In the glass its the colour of molasses. Fresh and vibrant nose of crushed almonds and peacans, coffee, and a touch of orange rind. In the mouth its savoury and mouth coating, but balanced by the acid and a touch of heat. Good length with an orange and coffee twist. Goes well with a wedge of hard cheese.  90 Pts.

Source: Boccaccio Cellars Price: $19 (375ml) Closure: Conventional Cork

Web: www.emilio-lustau.com

Alvaro Palacios Finca Dofi 2000

 

Alvaro Palacios Finca Dofi 2000

 The second of my Priorat auction purchases went much better. One of the problems with buying wine at auction is you never really know whats happened to it before it got to the auction house.  I've had good luck so far and have usually picked up very well stored bottles.  While there is still a very small amount of Spanish wine sold at auction, it is growing and the prices seem to be quite good.

 

The nose is almost non-existent on pouring, a lot of vigorous swirling bought it up a bit, however I think it needed more time in the decanter. A touch of rose, raspberry leaf, ripe red and black fruits with some hot rocks. In the mouth its a glorious drink, plenty of soft, refined tannins, well structured and balanced with an acid backbone. notes of dark cherry, raspberry and plum with black pepper, sage and loads of minerals. A long finish with more of those lovely minerals. Right in its drinking window now, but will last another 5 years in the cellar with no problems.  

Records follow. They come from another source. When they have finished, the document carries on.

import Mathlib
import HarnessLib
import Summits.NavierStokesRegularity.NavierStokesRegularity.Theorems.CompletionRelayChainPhaseISoundField

/-!
# Route `CompletionRelayChain` — crux `RelayFrontStep` (stmt-NavierStokesRegularity-24850), K-side of `stub_phaseI`,
  work package K5-c: ENCLOSURE LEMMAS OF THE CHECKER — interval field range (`mem_fieldIV`), Lagrange jet bound
  (`abs_jet6_le`), Taylor-model jets (`contains_jetTM`), the Lipschitz action `lmB` (`abs_fieldR_sub_le`, `sum_lipM`),
  nonnegativity of `lmB` and of the bootstrap search `bSearch`

MODEL-lattice bookkeeping (rung TL-M3-R64); nothing here is a statement about the Navier–Stokes equations.
-/

noncomputable section

set_option linter.dupNamespace false

namespace Summit.NavierStokesRegularity.NavierStokesRegularity.Cruxes.RelayFrontStep.PhaseI

open Checker
open Summit.NavierStokesRegularity.NavierStokesRegularity.Theorems.TaylorModelReadout (taylorJet)

/-- The checker's field as a plain function (the shape `taylorJet` and the jet lemmas use). [this file] -/
def fieldF : (Fin 19 → ℝ) → (Fin 19 → ℝ) → Fin 19 → ℝ := fun u v => fieldR u v

/-- `fieldF u v c = bilinOfCoefs coefsR u v c`. [this file] -/
theorem fieldF_apply (u v : Fin 19 → ℝ) (c : Fin 19) : fieldF u v c = bilinOfCoefs coefsR u v c := rfl

/-! ### Interval enclosures -/

/-- **The level-1 interval field encloses the field on the box.** [this file] -/
theorem mem_fieldIV {B : V19 IV} {y : Fin 19 → ℝ} (hy : ∀ a, IV.mem (B[a]) (y a)) (c : Fin 19) :
    IV.mem ((fieldIV B)[c]) (fieldR y y c) := by
  unfold fieldIV
  simp only [Fin.getElem_fin, Vector.getElem_ofFn, Fin.eta]
  exact evalField_sound (ivOps_sound P) encl_coefs (U := fun a => B[a]) (V := fun a => B[a]) hy hy (fun _ => rfl) c

/-- **The order-6 interval jet bounds the order-6 Taylor jet on the box.** [this file] -/
theorem abs_jet6_le {B : V19 IV} {y : Fin 19 → ℝ} (hy : ∀ a, IV.mem (B[a]) (y a)) (c : Fin 19) :
    |taylorJet fieldF y 6 c| ≤ (((agetV (jetLevelsV ivOpsP coefsQ B 6) 6 B)[c]).mag : ℝ) := by
  rw [jetV_eq ivOpsP coefsQ B 6 6 le_rfl c]
  exact IV.abs_le_mag (jet_sound (ivOps_sound P) encl_coefs (Y0 := fun c => B[c]) hy 6 6 le_rfl c)

/-- **The Taylor-model jets contain the Taylor jets** of every point contained in the node models. [this file] -/
theorem contains_jetTM {θ : Fin 7 → ℝ} (hθ : TM.InBox θ) {T : V19 (TM 7)} {y : Fin 19 → ℝ}
    (hy : ∀ c, TM.Contains (T[c]) θ (y c)) {j : ℕ} (hj : j ≤ 5) (c : Fin 19) :
    TM.Contains ((agetV (jetLevelsV tmOps coefsQ T 5) j T)[c]) θ (taylorJet fieldF y j c) := by
  rw [jetV_eq tmOps coefsQ T 5 j hj c]
  exact jet_sound (tmOps_sound hθ) encl_coefs (Y0 := fun c => T[c]) hy j j le_rfl c

/-! ### The Lipschitz action -/

section Lip

variable {ι : Type} [DecidableEq ι] [Fintype ι]

/-- Generic form of `lmB`: `Σ_{e : e.c = c} qmax_e (B_{e.b} d_{e.a} + B_{e.a} d_{e.b})`. [this file] -/
def lipF (l : List (ι × ι × ι × ℚ × ℚ)) (B d : ι → ℝ) (c : ι) : ℝ :=
  l.foldr (fun e acc => if e.1 = c then (qmax' e : ℝ) * (B e.2.2.1 * d e.2.1 + B e.2.1 * d e.2.2.1) + acc else acc) 0
where
  /-- `max(|lo|,|hi|)` of an entry -/
  qmax' (e : ι × ι × ι × ℚ × ℚ) : ℚ := max |e.2.2.2.1| |e.2.2.2.2|

/-- The matrix whose action is `lipF`. [this file] -/
def lipM (l : List (ι × ι × ι × ℚ × ℚ)) (B : ι → ℝ) (c c' : ι) : ℝ :=
  l.foldr (fun e acc => if e.1 = c then (lipF.qmax' e : ℝ) *
    ((if e.2.1 = c' then B e.2.2.1 else 0) + (if e.2.2.1 = c' then B e.2.1 else 0)) + acc else acc) 0

/-- `Σ_{c'} lipM c c' · d c' = lipF … d c`. [this file] -/
theorem sum_lipM (l : List (ι × ι × ι × ℚ × ℚ)) (B d : ι → ℝ) (c : ι) :
    ∑ c', lipM l B c c' * d c' = lipF l B d c := by
  induction l with
  | nil => simp [lipM, lipF]
  | cons e l ih =>
    simp only [lipM, lipF, List.foldr_cons] at ih ⊢
    by_cases hc : e.1 = c
    · simp only [if_pos hc, add_mul, Finset.sum_add_distrib, ih]
      congr 1
      simp only [mul_add, add_mul, Finset.sum_add_distrib, mul_ite, mul_zero, ite_mul, zero_mul, Finset.sum_ite_eq,
        Finset.mem_univ, if_true]
      ring
    · simp only [if_neg hc, ih]

omit [Fintype ι] in
/-- `lipM ≥ 0` for `B ≥ 0`. [this file] -/
theorem lipM_nonneg (l : List (ι × ι × ι × ℚ × ℚ)) {B : ι → ℝ} (hB : ∀ b, 0 ≤ B b) (c c' : ι) : 0 ≤ lipM l B c c' := by
  induction l with
  | nil => simp [lipM]
  | cons e l ih =>
    simp only [lipM, List.foldr_cons] at ih ⊢
    by_cases hc : e.1 = c
    · rw [if_pos hc]
      refine add_nonneg (mul_nonneg ?_ (add_nonneg ?_ ?_)) ih
      · exact_mod_cast (le_max_left _ _).trans' (abs_nonneg _)
      · split_ifs <;> simp [hB]
      · split_ifs <;> simp [hB]
    · rw [if_neg hc]; exact ih

/-- **Lipschitz bound of a field given by an enclosed coefficient list**: on `|y|,|y'| ≤ B`,
`|Q y y − Q y' y'|_c ≤ lipF l B |y − y'| c`. [this file] -/
theorem abs_bilin_sub_le {lQ : List (ι × ι × ι × ℚ × ℚ)} {lR : List (ι × ι × ι × ℝ)} (hl : Encl lQ lR)
    {B y y' : ι → ℝ} (hy : ∀ b, |y b| ≤ B b) (hy' : ∀ b, |y' b| ≤ B b) (c : ι) :
    |bilinOfCoefs lR y y c - bilinOfCoefs lR y' y' c| ≤ lipF lQ B (fun b => |y b - y' b|) c := by
  induction hl with
  | nil => simp [bilinOfCoefs_apply, lipF]
  | @cons e f lQ lR hef _ ih =>
    obtain ⟨h1, h2, h3, hlo, hhi⟩ := hef
    rw [bilinOfCoefs_cons, bilinOfCoefs_cons]
    simp only [lipF, List.foldr_cons] at ih ⊢
    have hq : |f.2.2.2| ≤ (lipF.qmax' e : ℝ) := by
      simp only [lipF.qmax']; push_cast
      rw [abs_le]; constructor
      · have : -(max |(e.2.2.2.1 : ℝ)| |(e.2.2.2.2 : ℝ)|) ≤ (e.2.2.2.1 : ℝ) := by
          linarith [neg_abs_le (e.2.2.2.1 : ℝ), le_max_left |(e.2.2.2.1 : ℝ)| |(e.2.2.2.2 : ℝ)|]
        linarith
      · linarith [le_abs_self (e.2.2.2.2 : ℝ), le_max_right |(e.2.2.2.1 : ℝ)| |(e.2.2.2.2 : ℝ)|]
    by_cases hc : e.1 = c
    · have hc' : c = f.1 := by rw [← h1, hc]
      rw [if_pos hc', if_pos hc', if_pos hc, ← h2, ← h3]
      set a := e.2.1; set b := e.2.2.1; set q := f.2.2.2
      have key : |q * (y a * y b) - q * (y' a * y' b)| ≤ (lipF.qmax' e : ℝ) * (B b * |y a - y' a| + B a * |y b - y' b|) := by
        have e1 : q * (y a * y b) - q * (y' a * y' b) = q * ((y a - y' a) * y b + y' a * (y b - y' b)) := by ring
        rw [e1, abs_mul]
        refine mul_le_mul hq ?_ (abs_nonneg _) ((abs_nonneg _).trans hq)
        refine (abs_add_le _ _).trans ?_
        rw [abs_mul, abs_mul]
        have := hy b; have := hy' a
        nlinarith [abs_nonneg (y a - y' a), abs_nonneg (y b - y' b), abs_nonneg (y b), abs_nonneg (y' a)]
      calc |q * (y a * y b) + bilinOfCoefs lR y y c - (q * (y' a * y' b) + bilinOfCoefs lR y' y' c)|
          = |(q * (y a * y b) - q * (y' a * y' b)) + (bilinOfCoefs lR y y c - bilinOfCoefs lR y' y' c)| := by ring_nf
        _ ≤ _ := (abs_add_le _ _).trans (add_le_add key ih)
    · have hc' : ¬ c = f.1 := fun h => hc (h1.trans h.symm)
      rw [if_neg hc', if_neg hc', if_neg hc]
      simpa using ih

end Lip

/-- `lmB` is the rational form of `lipF coefsQ`. [this file] -/
theorem lmB_cast (mag b : V19 ℚ) (c : Fin 19) :
    ((lmB mag b c : ℚ) : ℝ) = lipF coefsQ (fun a => (mag[a] : ℝ)) (fun a => (b[a] : ℝ)) c := by
  unfold lmB lipF
  generalize coefsQ = l
  induction l with
  | nil => simp
  | cons e l ih =>
    simp only [List.foldr_cons]
    by_cases hc : e.1 = c
    · rw [if_pos hc, if_pos hc]; push_cast; rw [ih]; simp [qmax, lipF.qmax']
    · rw [if_neg hc, if_neg hc, ih]

/-- **Lipschitz bound of the checker's field with the checker's `lmB`.** [this file] -/
theorem abs_fieldR_sub_le {mag : V19 ℚ} {y y' : Fin 19 → ℝ} (hy : ∀ b, |y b| ≤ (mag[b] : ℝ))
    (hy' : ∀ b, |y' b| ≤ (mag[b] : ℝ)) (c : Fin 19) :
    |fieldR y y c - fieldR y' y' c| ≤ ∑ c', lipM coefsQ (fun a => (mag[a] : ℝ)) c c' * |y c' - y' c'| := by
  rw [sum_lipM]
  exact abs_bilin_sub_le encl_coefs hy hy' c

/-! ### Nonnegativity of the bootstrap data -/

/-- `IV.mag ≥ 0`. [this file] -/
theorem IV.mag_nonneg (I : IV) : 0 ≤ I.mag := (abs_nonneg _).trans (le_max_left _ _)

/-- `lmB ≥ 0` for nonnegative `mag`, `b`. [this file] -/
theorem lmB_nonneg {mag b : V19 ℚ} (hm : ∀ c : Fin 19, (0 : ℚ) ≤ mag[c]) (hb : ∀ c : Fin 19, (0 : ℚ) ≤ b[c])
    (c : Fin 19) : 0 ≤ lmB mag b c := by
  unfold lmB
  generalize coefsQ = l
  induction l with
  | nil => simp
  | cons e l ih =>
    simp only [List.foldr_cons]
    by_cases hc : e.1 = c
    · rw [if_pos hc]
      refine add_nonneg (mul_nonneg ((abs_nonneg _).trans (le_max_left _ _)) ?_) ih
      exact add_nonneg (mul_nonneg (hm _) (hb _)) (mul_nonneg (hm _) (hb _))
    · rw [if_neg hc]; exact ih

/-- The bootstrap search keeps nonnegative vectors nonnegative. [this file] -/
theorem bSearch_nonneg {mag D : V19 ℚ} (hm : ∀ c : Fin 19, (0 : ℚ) ≤ mag[c]) (hD : ∀ c : Fin 19, (0 : ℚ) ≤ D[c]) :
    ∀ (fuel : ℕ) {b : V19 ℚ}, (∀ c : Fin 19, (0 : ℚ) ≤ b[c]) → ∀ c : Fin 19, (0 : ℚ) ≤ (bSearch mag D fuel b)[c]
  | 0, _, hb, c => by simpa [bSearch] using hb c
  | fuel + 1, b, hb, c => by
    simp only [bSearch]
    refine bSearch_nonneg hm hD fuel (fun c' => ?_) c
    simp only [Fin.getElem_fin, Vector.getElem_ofFn]
    have h1 : 0 ≤ h * (lmB mag b c' + D[c']) := mul_nonneg (by norm_num [Checker.h]) (add_nonneg (lmB_nonneg hm hb c') (hD _))
    positivity

end Summit.NavierStokesRegularity.NavierStokesRegularity.Cruxes.RelayFrontStep.PhaseI

end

Source: Auction Price Range: $55-$70 Closure: Conventional Cork

Clos Mogador 1996

 

Clos Mogador 1996

I picked up this wine and a bottle of 2000 Finca Dofi from auction to see how they were looking and to test the theory that these wines from Priorat can age well and develop additional complexity. While there is quite a bit of old vine material in the region, modern methods have only been used in the last 20 years, so its a fairly young region that's in a constant state of innovation. Plus its not an easy working environment: the hills are all shisty rocks on steep slopes and it can be bloody hot here so keeping everything from the picked grapes to the bottles in the cellar cool is very important. I have noticed that from around 2000 onward there has been a big jump in quality from many producers, so I was interested to see what this bottle looked like.

 

Opened up quite mousey and earthy, a touch of old raspberry leaf with subtle red and black fruits. None of the classic soot character. Disappointing, there were a few questions about TCA on the nose, but I don't think so. A touch of brett perhaps. The palate is much better showing some trademark minerals and rocks, raspberry, dark cherry and plums. A touch of old leather and barnyard but really quite simple.  Quiet pleasant to drink but nothing special. I went back to it a couple of hours later and it was looking much better, it had lost that mousy character and was not showing some mountain herbs, richer fruit and more complexity.  So if you've got some in the cellar, a couple of hours decant at minimum.